Great entries everyone, just voted, it was tough.......


----------



## Ivyacres (Jun 3, 2011)

Yes, 21 members have voted!


----------



## Ivyacres (Jun 3, 2011)

Vote for your favorite photo in this month's contest,
*GOLDENS and THEIR FELINE FRIENDS.*

It's Multiple Choice so you can vote for every photo that you like. 
First select all the photos you like, then click 'Vote Now'.

This poll will close on *Wednesday, June 29TH. *


----------



## Ivyacres (Jun 3, 2011)

It's looking like a close one, have you voted yet?


This poll will close: Jun 29, 2022 3:39 PM.
Multiple votes are allowed.


----------



## Ivyacres (Jun 3, 2011)

30 members have voted and right now there is a tie...your vote counts!


This poll will close: Tomorrow at 3:39 PM.
Multiple votes are allowed.


----------



## FurdogDad (Mar 30, 2021)

I've already voted but I'm still trying to figure out how Ffcmm can tell her dogs apart when they're all wearing shades.......


----------



## Ivyacres (Jun 3, 2011)

FurdogDad said:


> I've already voted but I'm still trying to figure out how Ffcmm can tell her dogs apart when they're all wearing shades.......

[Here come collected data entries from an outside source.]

/-- Print's top level set `Λ_m` (level-`m` coordinates) of the truncation at `m ≤ k` is ALL level-`m` labels.
[cite: Balaban1985RegularSpaces, (1.5) p.77 («Λ_k = Ω_k^{(k)}»); Balaban1985Variational, (3) p.278] -/
theorem lam_univFam_self (L : ℕ) {k m : ℕ} (hm : m ≤ k) : B11Eq7Convention.Lam L (univFam (d := d) k) m m = Set.univ := by
  ext y
  simp only [B11Eq7Convention.Lam, layer_univFam_self hm, Set.mem_univ, Set.mem_setOf_eq]

/-! ## §2 Membership in the four indices of record -/

section Membership

variable (θ : Stage3Params)

/-- `0 < L` as a real number (`2 ≤ L`). [folklore] -/
private theorem LposR : 0 < (θ.L : ℝ) := by exact_mod_cast lt_of_lt_of_le (by norm_num) θ.two_le_L

/-- `0 < L` (`2 ≤ L`). [folklore] -/
private theorem Lpos : 0 < θ.L := lt_of_lt_of_le (by norm_num) θ.two_le_L

/-- ★ **THE TRUNCATED ALL-TORUS TOWER IS A MEMBER OF THE ℤᵈ INDEX OF RECORD `IdxB8SubD θ` AT EVERY DEPTH `k ≥ 1`** (spacing `η = L⁻ᵏ`, domains `univFam k`), by n05-w2's
characterisation `B8IdxB8SubDRigidity.exists_idxB8SubD_iff` (admissible `(η, k, Ω)` ⇒ carried). [cite: Balaban1985RegularSpaces, (1.3)–(1.6) p.77, p.77 («Ω_j = T_η»), (1.68) p.88] -/
theorem exists_idxB8SubD_univFam {k : ℕ} (hk : 1 ≤ k) :
    ∃ j : IdxB8SubD θ, j.1.1.1.1.η = ((θ.L : ℝ) ^ k)⁻¹ ∧ j.1.1.1.1.k = k ∧ j.1.1.1.1.Ω = univFam k := by
  have hLk : 0 < (θ.L : ℝ) ^ k := pow_pos (LposR θ) k
  refine (B8IdxB8SubDRigidity.exists_idxB8SubD_iff θ _ k _).2 ⟨inv_pos.2 hLk, hk, ?_, univFam_zero k, domainSeq_univFam θ.L k⟩
  rw [mul_inv_cancel₀ hLk.ne']

/-- ★ **… AND OF ITS PRINT-CLASS CUT `IdxB8SubDκ θ M₁ R` FOR EVERY `(M₁, R)`** — (1.3)–(1.4) at `(M₁, R)` hold for the truncated all-torus tower with every clause vacuous or
trivial (`B8Eq134Admissible.admissible134_univFam`). [cite: Balaban1985RegularSpaces, (1.3)–(1.4) p.77 («M₁ … fixed in [4]», «we admit Ω_j = T_η»)] -/
theorem exists_idxB8SubDκ_univFam (M₁ R : ℕ) {k : ℕ} (hk : 1 ≤ k) :
    ∃ j : IdxB8SubDκ θ M₁ R, j.toZdIdx.η = ((θ.L : ℝ) ^ k)⁻¹ ∧ j.toZdIdx.k = k ∧ j.toZdIdx.Ω = univFam k := by
  obtain ⟨j, hη, hjk, hΩ⟩ := exists_idxB8SubD_univFam θ hk
  have hadm : Admissible134 θ.L M₁ R j.1.1.1.1.k j.1.1.1.1.Ω := by
    rw [hjk, hΩ]; exact admissible134_univFam θ.L M₁ R k
  exact ⟨⟨j, hadm⟩, hη, hjk, hΩ⟩

/-- ★ **THE TRUNCATED ALL-TORUS TOWER IS A MEMBER OF THE PERIODIC INDEX OF RECORD `IdxB8SubDPer θ P` AT EVERY DEPTH `k ≥ 1` AND EVERY PERIOD `P > 0` WITH `Lᵏ ∣ P`**
(its levels are `ℤᵈ` or `∅`, hence `P`-periodic), by dag-n05-w2's characterisation `Node00.exists_idxB8SubDPer_iff`.  Companion of `Node00.exists_idxB8SubDPer_univTower`
(the UNtruncated tower «Ω_j = ℤᵈ for all j», which never stops and so lies in no κ-cut). [cite: Balaban1985RegularSpaces, p.77 («Ω_j ⊂ T_η … we admit Ω_j = T_η»), (1.3)–(1.5) p.77] -/
theorem exists_idxB8SubDPer_univFam {P k : ℕ} (hk : 1 ≤ k) (hP : 0 < P) (hdvd : θ.L ^ k ∣ P) :
    ∃ j : IdxB8SubDPer θ P, j.1.1.1.1.1.η = ((θ.L : ℝ) ^ k)⁻¹ ∧ j.1.1.1.1.1.k = k ∧ j.1.1.1.1.1.Ω = univFam k := by
  have hLk : 0 < (θ.L : ℝ) ^ k := pow_pos (LposR θ) k
  refine (Node00.exists_idxB8SubDPer_iff θ _ k _).2
    ⟨⟨inv_pos.2 hLk, hk, ?_, univFam_zero k, domainSeq_univFam θ.L k⟩, ⟨hP, hdvd⟩, fun l => isPeriodic_mem_univFam P k l⟩
  rw [mul_inv_cancel₀ hLk.ne']

/-- ★★ **THE TRUNCATED ALL-TORUS TOWER IS A MEMBER OF THE κ-CUT `IdxB8SubDPerκ θ P M₁ R` — node N05's witness-slot index of record — AT EVERY DEPTH `k ≥ 1`, EVERY PERIOD
`P > 0` WITH `Lᵏ ∣ P`, AND FOR EVERY `(M₁, R)`** (no `1 ≤ M₁`, no `L ≤ R·M₁`, no `M₁ ∣ P`): the member at which a whole-torus reader (node N16 ∕ NE3) reads Theorem 4 ∕
Proposition 3 of the periodic δ₂-group of record. [cite: Balaban1985RegularSpaces, (1.3)–(1.5) p.77 («we admit the case where some domains Ω_j are equal to T_η»), (1.68) p.88; Balaban1987RG1, (0.1) p.251] -/
theorem exists_idxB8SubDPerκ_univFam (M₁ R : ℕ) {P k : ℕ} (hk : 1 ≤ k) (hP : 0 < P) (hdvd : θ.L ^ k ∣ P) :
    ∃ j : IdxB8SubDPerκ θ P M₁ R, j.toZdIdx.η = ((θ.L : ℝ) ^ k)⁻¹ ∧ j.toZdIdx.k = k ∧ j.toZdIdx.Ω = univFam k := by
  obtain ⟨j, hη, hjk, hΩ⟩ := exists_idxB8SubDPer_univFam θ hk hP hdvd
  have hadm : Admissible134 θ.L M₁ R j.1.1.1.1.1.k j.1.1.1.1.1.Ω := by
    rw [hjk, hΩ]; exact admissible134_univFam θ.L M₁ R k
  exact ⟨⟨j, hadm⟩, hη, hjk, hΩ⟩

/-! ## §3 Non-vacuity of the two cuts for ALL constants -/

/-- **THE ℤᵈ CUT IS INHABITED FOR EVERY `(M₁, R)`** (depth 1; strengthens `Node00.nonempty_idxB8SubDκ`, which asks `1 ≤ M₁`, `L ≤ R·M₁`).
[cite: Balaban1985RegularSpaces, (1.3)–(1.4) p.77 («we admit Ω_j = T_η»)] -/
theorem nonempty_idxB8SubDκ_all (M₁ R : ℕ) : Nonempty (IdxB8SubDκ θ M₁ R) :=
  let ⟨j, _⟩ := exists_idxB8SubDκ_univFam θ M₁ R le_rfl
  ⟨j⟩

/-- **THE κ-CUT IS INHABITED FOR EVERY `(M₁, R)` AND EVERY PERIOD `P > 0` WITH `L ∣ P`** (depth 1; strengthens `Node00.nonempty_idxB8SubDPerκ`, which asks `1 ≤ M₁`,
`L ≤ R·M₁`, `M₁·L ∣ P`): a κ-cut ROW is never vacuous by an empty index. [cite: Balaban1985RegularSpaces, (1.3)–(1.4) p.77, p.77 («Ω_j ⊂ T_η»)] -/
theorem nonempty_idxB8SubDPerκ_of_dvd (M₁ R : ℕ) {P : ℕ} (hP : 0 < P) (hdvd : θ.L ∣ P) : Nonempty (IdxB8SubDPerκ θ P M₁ R) :=
  let ⟨j, _⟩ := exists_idxB8SubDPerκ_univFam θ M₁ R le_rfl hP (by rwa [pow_one])
  ⟨j⟩

/-- In particular at the period `P = Lᵏ` itself, every depth `k ≥ 1`, every `(M₁, R)`. [cite: Balaban1985RegularSpaces, p.77 (bookkeeping)] -/
theorem nonempty_idxB8SubDPerκ_pow (M₁ R : ℕ) {k : ℕ} (hk : 1 ≤ k) : Nonempty (IdxB8SubDPerκ θ (θ.L ^ k) M₁ R) :=
  let ⟨j, _⟩ := exists_idxB8SubDPerκ_univFam θ M₁ R hk (pow_pos (Lpos θ) k) dvd_rfl
  ⟨j⟩

end Membership

/-! ## §4 Rigidity read-out: the constraint towers of any member whose domains are the truncated all-torus tower -/

section ReadOut

variable {θ : Stage3Params}

/-- ★ **BELOW THE TOP OF EVERY TRUNCATION THE SITE-LABEL FAMILIES ARE EMPTY**: at a member of the ℤᵈ index with `Ω = univFam k`, `Λs m l = ∅` for `l < m ≤ k` (n05-w2's rigidity
`IdxB8SubD.Λs_eq_lam` + `lam_univFam_of_lt`) — node N16's pin «`Λs m j = {j = m}`» off the diagonal. [cite: Balaban1985RegularSpaces, (1.5) p.77, (1.68) p.88] -/
theorem IdxB8SubD.Λs_univFam_of_lt (j : IdxB8SubD θ) {k : ℕ} (hΩ : j.1.1.1.1.Ω = univFam k) (hjk : j.1.1.1.1.k = k)
    {m : ℕ} (hm : m ≤ k) {l : ℕ} (hl : l < m) : j.1.1.1.1.Λs m l = ∅ := by
  rw [B8IdxB8SubDRigidity.IdxB8SubD.Λs_eq_lam j (hjk ▸ hm) hl.le, hΩ]
  exact lam_univFam_of_lt θ.L hm hl

/-- ★ **THE TOP FAMILY OF EVERY TRUNCATION IS EVERYTHING**: at a member of the ℤᵈ index with `Ω = univFam k`, `Λs m m = ℤᵈ` for `m ≤ k` — node N16's pin on the diagonal.
[cite: Balaban1985RegularSpaces, (1.5) p.77 («Λ_k = Ω_k^{(k)}»), (1.68) p.88] -/
theorem IdxB8SubD.Λs_univFam_self (j : IdxB8SubD θ) {k : ℕ} (hΩ : j.1.1.1.1.Ω = univFam k) (hjk : j.1.1.1.1.k = k)
    {m : ℕ} (hm : m ≤ k) : j.1.1.1.1.Λs m m = Set.univ := by
  rw [B8IdxB8SubDRigidity.IdxB8SubD.Λs_eq_lam j (hjk ▸ hm) le_rfl, hΩ]
  exact lam_univFam_self θ.L hm

/-- The same two read-outs at a κ-cut member (node N05's index of record), through `IdxB8SubDPerκ.toZdIdx`. [cite: Balaban1985RegularSpaces, (1.5) p.77, (1.68) p.88] -/
theorem IdxB8SubDPerκ.Λs_univFam {P M₁ R : ℕ} (j : IdxB8SubDPerκ θ P M₁ R) {k : ℕ} (hΩ : j.toZdIdx.Ω = univFam k) (hjk : j.toZdIdx.k = k)
    {m : ℕ} (hm : m ≤ k) {l : ℕ} (hl : l ≤ m) : j.toZdIdx.Λs m l = if l = m then Set.univ else ∅ := by
  rcases hl.eq_or_lt with rfl | hl'
  · rw [if_pos rfl]; exact IdxB8SubD.Λs_univFam_self j.1.1 hΩ hjk hm
  · rw [if_neg hl'.ne]; exact IdxB8SubD.Λs_univFam_of_lt j.1.1 hΩ hjk hm hl'

/-- Hence the membership test node N16's pinned sub-family uses, on every level anything reads: `z ∈ Λs m l ↔ l = m` (`l ≤ m ≤ k`).
[cite: Balaban1985RegularSpaces, (1.5) p.77, (1.68) p.88] -/
theorem IdxB8SubDPerκ.mem_Λs_univFam_iff {P M₁ R : ℕ} (j : IdxB8SubDPerκ θ P M₁ R) {k : ℕ} (hΩ : j.toZdIdx.Ω = univFam k) (hjk : j.toZdIdx.k = k)
    {m : ℕ} (hm : m ≤ k) {l : ℕ} (hl : l ≤ m) (z : B7Prop1Explicit.Site θ.D) : z ∈ j.toZdIdx.Λs m l ↔ l = m := by
  rw [IdxB8SubDPerκ.Λs_univFam j hΩ hjk hm hl]
  split_ifs with h
  · simp only [Set.mem_univ, h]
  · simp only [Set.mem_empty_iff_false, h]

end ReadOut

end Literature.MathematicalPhysics.QuantumFieldTheory.Balaban1983to89.B8IdxB8SubDPerUnivFam

end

The little one is Charlie ROFL!!


----------



## Ivyacres (Jun 3, 2011)

This poll will close: Later today at 3:39 PM.


----------



## Ivyacres (Jun 3, 2011)

Congratulations to *Ginams* for winning the June Photo Contest!


----------



## CAROLINA MOM (May 12, 2009)

Congratulations Ginams!


----------



## Deborus12 (Nov 5, 2017)

Congratulations Ginams! That is the sweetest photo 💗


----------



## FurdogDad (Mar 30, 2021)

Congrats Ginams!


----------



## swishywagga (Nov 13, 2012)

Huge congratulations Ginams!


----------



## Ginams (Jan 20, 2015)

Thanks all! Storm loves her feline friends.


----------